======== Provided records
import Summits.Ventures.YMGap.Conjectures.StrongCouplingChiralLROMesonWeightInfraredBound
import Summits.Ventures.YMGap.Conjectures.StrongCouplingChiralLROMesonWeightAxisPermutation
import HarnessLib
import HarnessLib.Audit.Tags

/-!
# The `N = 1` conjunct of `SalmhoferSeilerSmallBeta`: chiral long-range order of compact lattice QED
# with one staggered fermion at small `β > 0`, uniformly in the volume

Cell `pub-ymgap`, seat qcd-lit g21 (literature-prover), `bears_on: Q1` (typed node
`Summit.Ventures.YMGap.Conjectures.SalmhoferSeilerSmallBeta`, file `…/Conjectures/StrongCouplingChiralLRO.lean`).
Everything is a theorem (0 facts, 0 sorry).

**`infraredBound_one'`** — row S3 of the census of `…StrongCouplingChiralLROReduction` FOR `N = 1` AT EVERY
`β ≥ 0`: on the even torus `(ℤ/Lℤ)^ν` (`ν ≥ 1`) the conjecture's kernel `T_β = ssTwoPoint 1 ν L β 0` obeys the
mode-wise infrared bound (IR)_{β,4}, `2(ν - C(χ))·Re T̂_β(χ) ≤ 4`, `-2(ν + C(χ))·Re T̂_β(χ) ≤ 4` for every
character `χ`, uniformly in `L` and `β` — Salmhofer–Seiler's Thm. 3.21 / (3.112)–(3.113) beyond `β = 0`
(the open step named by `salmhoferSeilerSmallBeta_of_infraredBound`), for one flavour.

**`chiralLRO_one`** — THE `N = 1` CONJUNCT OF THE TYPED CONJECTURE `SalmhoferSeilerSmallBeta`: for every
`ν ≥ 4` there are `β₀ > 0`, `c > 0`, `L₀` such that `ssChiralOrder 1 ν L β ≥ c` for all `0 ≤ β < β₀` and all
even `L ≥ L₀` (and `salmhoferSeilerSmallBeta_conjunct_one`: the conjecture's `N = 1` instance verbatim);
hence **`salmhoferSeilerSmallBeta_iff_two_le`**: the typed conjecture is equivalent to its conjuncts `N = 2, 3, 4`.

Proof (this seat's series, all in the tree): Gaussian-corrected reflection positivity of the one-flavour
theory at every `β` (`StaggeredGaugeGaussianCorrectedReflectionPositivity` = Salmhofer–Seiler's Remark 4.5
at `β > 0`) ⟶ the Fröhlich–Israel–Lieb–Simon chain for a general reflection-positive weight
(`ComplexSpinRPWeightGaussianDomination`, `…InfraredBound`) ⟶ the `β`-dressed meson weight and its
background weight (`…MesonWeight`, `…Background`, `…TimePlane`) ⟶ all planes by lattice symmetry
(`…AllPlanes`), the symmetries being PROVED (`…Translation`, `…AxisPermutationGauge`, `…AxisPermutation`)
⟶ (IR)_{β,4} (`…MesonWeightInfraredBound`) ⟶ with the tree's Schwinger–Dyson half at small `β`
(`schwingerDysonBound_smallBeta`), `K(1) = 1` and `S(ν) < 7/20`, the printed conclusion (4.41)–(4.42).

Honest framing: `N = 1` ONLY (compact `U(1)` with one staggered fermion; for `N ≥ 2` the crossing Gaussian
of Remark 4.5 is not termwise positive and this route does not apply); finite even tori, small `β ≥ 0`;
nothing about the continuum limit, `SU(3)`, several flavours, or the summit's `QCD` conjunct, which this
does not touch.  The conjuncts `N = 2, 3, 4` of `SalmhoferSeilerSmallBeta` remain open.

## References
* [SalmhoferSeiler1991] M. Salmhofer, E. Seiler, *Proof of chiral symmetry breaking in strongly coupled
  lattice gauge theory*, Commun. Math. Phys. 139 (1991) 395–432, Thm. 3.21, Thm. 4.8, Cor. 4.9,
  Remarks 4.5–4.6.
* [FrohlichIsraelLiebSimon1978] J. Fröhlich, R. Israel, E. H. Lieb, B. Simon, Commun. Math. Phys. 62
  (1978) 1–34.
-/

noncomputable section

open scoped BigOperators
open Literature.MathematicalPhysics.StatisticalMechanics
open Literature.MathematicalPhysics.StatisticalMechanics.ComplexSpin
open Literature.Probability.LatticeModels (TorusSite)

namespace Summit.Ventures.YMGap.Conjectures

namespace MesonWeight

variable {ν L : ℕ} [NeZero L]

/-- **(IR)_{β,4} FOR COMPACT LATTICE QED WITH ONE STAGGERED FERMION AT EVERY `β ≥ 0`, UNIFORMLY IN THE
VOLUME** (no hypotheses beyond `L` even, `ν ≥ 1`). [cite: SalmhoferSeiler1991, Thm. 3.21 with (3.112)–(3.113) and Remark 4.5] -/
theorem infraredBound_one' [NeZero ν] (hL : Even L) {β : ℝ} (hβ : 0 ≤ β) (χ : AddChar (TorusSite ν L) ℂ) :
    2 * ((ν : ℝ) - cosSum χ) * (kernelSymbol (fun x y => ssTwoPoint 1 ν L β 0 x y) χ).re ≤ 4 ∧
      2 * ((ν : ℝ) + cosSum χ) * (-(kernelSymbol (fun x y => ssTwoPoint 1 ν L β 0 x y) χ).re) ≤ 4 := by
  letI : LinearOrder (TorusSite ν L) :=
    LinearOrder.lift' (Fintype.equivFin (TorusSite ν L)) (Fintype.equivFin (TorusSite ν L)).injective
  exact infraredBound_one hL hβ (fun c m => mesonMoment_mapDomain_addRight hL β c m)
    (fun i m => mesonMoment_mapDomain_axisSwap hL β i m) χ

/-- **CHIRAL LONG-RANGE ORDER FOR COMPACT LATTICE QED WITH ONE STAGGERED FERMION AT SMALL `β > 0`,
UNIFORMLY IN THE VOLUME** — the `N = 1` conjunct of the typed conjecture `SalmhoferSeilerSmallBeta`, now a
theorem. [cite: SalmhoferSeiler1991, Thm. 4.8 and Cor. 4.9 with (4.41)–(4.42), Remark 4.5] -/
theorem chiralLRO_one (hν : 4 ≤ ν) :
    ∃ β₀ : ℝ, 0 < β₀ ∧ ∃ c : ℝ, 0 < c ∧ ∃ L₀ : ℕ, ∀ β : ℝ, 0 ≤ β → β < β₀ →
      ∀ (L : ℕ) [NeZero L], Even L → L₀ ≤ L → c ≤ ssChiralOrder 1 ν L β := by
  haveI : NeZero ν := ⟨by omega⟩
  exact chiralLRO_one_of_latticeSymmetric hν fun L _ _ β _ hL =>
    ⟨fun c m => mesonMoment_mapDomain_addRight hL β c m, fun i m => mesonMoment_mapDomain_axisSwap hL β i m⟩

/-- **The `N = 1` instance of `SalmhoferSeilerSmallBeta`, verbatim** (the conjecture's body with `N = 1`). [cite: SalmhoferSeiler1991, Cor. 4.9] -/
theorem salmhoferSeilerSmallBeta_conjunct_one (ν : ℕ) (_h1 : 1 ≤ 1) (_h4 : 1 ≤ 4) (hν : 4 ≤ ν) :
    ∃ β₀ : ℝ, 0 < β₀ ∧ ∃ c : ℝ, 0 < c ∧ ∃ L₀ : ℕ, ∀ β : ℝ, 0 ≤ β → β < β₀ →
      ∀ (L : ℕ) [NeZero L], Even L → L₀ ≤ L → c ≤ ssChiralOrder 1 ν L β :=
  chiralLRO_one hν

/-! ### `SalmhoferSeilerSmallBeta` reduced to its conjuncts `N = 2, 3, 4` -/

/-- **THE TYPED CONJECTURE `SalmhoferSeilerSmallBeta` (Y3) NOW FOLLOWS FROM ITS CONJUNCTS `N = 2, 3, 4` ALONE**
(the conjunct `N = 1` being `chiralLRO_one`). [cite: SalmhoferSeiler1991, §5 p. 424 with Cor. 4.9] -/
theorem salmhoferSeilerSmallBeta_of_two_le
    (h : ∀ N ν : ℕ, 2 ≤ N → N ≤ 4 → 4 ≤ ν →
      ∃ β₀ : ℝ, 0 < β₀ ∧ ∃ c : ℝ, 0 < c ∧ ∃ L₀ : ℕ, ∀ β : ℝ, 0 ≤ β → β < β₀ →
        ∀ (L : ℕ) [NeZero L], Even L → L₀ ≤ L → c ≤ ssChiralOrder N ν L β) :
    SalmhoferSeilerSmallBeta := by
  intro N ν hN1 hN4 hν
  rcases Nat.lt_or_ge N 2 with hN | hN
  · obtain rfl : N = 1 := by omega
    exact chiralLRO_one hν
  · exact h N ν hN hN4 hν

/-- `SalmhoferSeilerSmallBeta` is EQUIVALENT to its conjuncts `N = 2, 3, 4`. [cite: SalmhoferSeiler1991, §5 p. 424 with Cor. 4.9] -/
theorem salmhoferSeilerSmallBeta_iff_two_le :
    SalmhoferSeilerSmallBeta ↔
      ∀ N ν : ℕ, 2 ≤ N → N ≤ 4 → 4 ≤ ν →
        ∃ β₀ : ℝ, 0 < β₀ ∧ ∃ c : ℝ, 0 < c ∧ ∃ L₀ : ℕ, ∀ β : ℝ, 0 ≤ β → β < β₀ →
          ∀ (L : ℕ) [NeZero L], Even L → L₀ ≤ L → c ≤ ssChiralOrder N ν L β :=
  ⟨fun h N ν hN hN4 hν => h N ν (by omega) hN4 hν, salmhoferSeilerSmallBeta_of_two_le⟩

end MesonWeight

end Summit.Ventures.YMGap.Conjectures

end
================
--- Task brief ---
Copy word for word the stretch of entries above from the line that has "# with one staggered" through the line that has "of the census", both ends included, and nothing outside it.

--- Task output ---
# with one staggered fermion at small `β > 0`, uniformly in the volume

Cell `pub-ymgap`, seat qcd-lit g21 (literature-prover), `bears_on: Q1` (typed node
`Summit.Ventures.YMGap.Conjectures.SalmhoferSeilerSmallBeta`, file `…/Conjectures/StrongCouplingChiralLRO.lean`).
Everything is a theorem (0 facts, 0 sorry).

**`infraredBound_one'`** — row S3 of the census of `…StrongCouplingChiralLROReduction` FOR `N = 1` AT EVERY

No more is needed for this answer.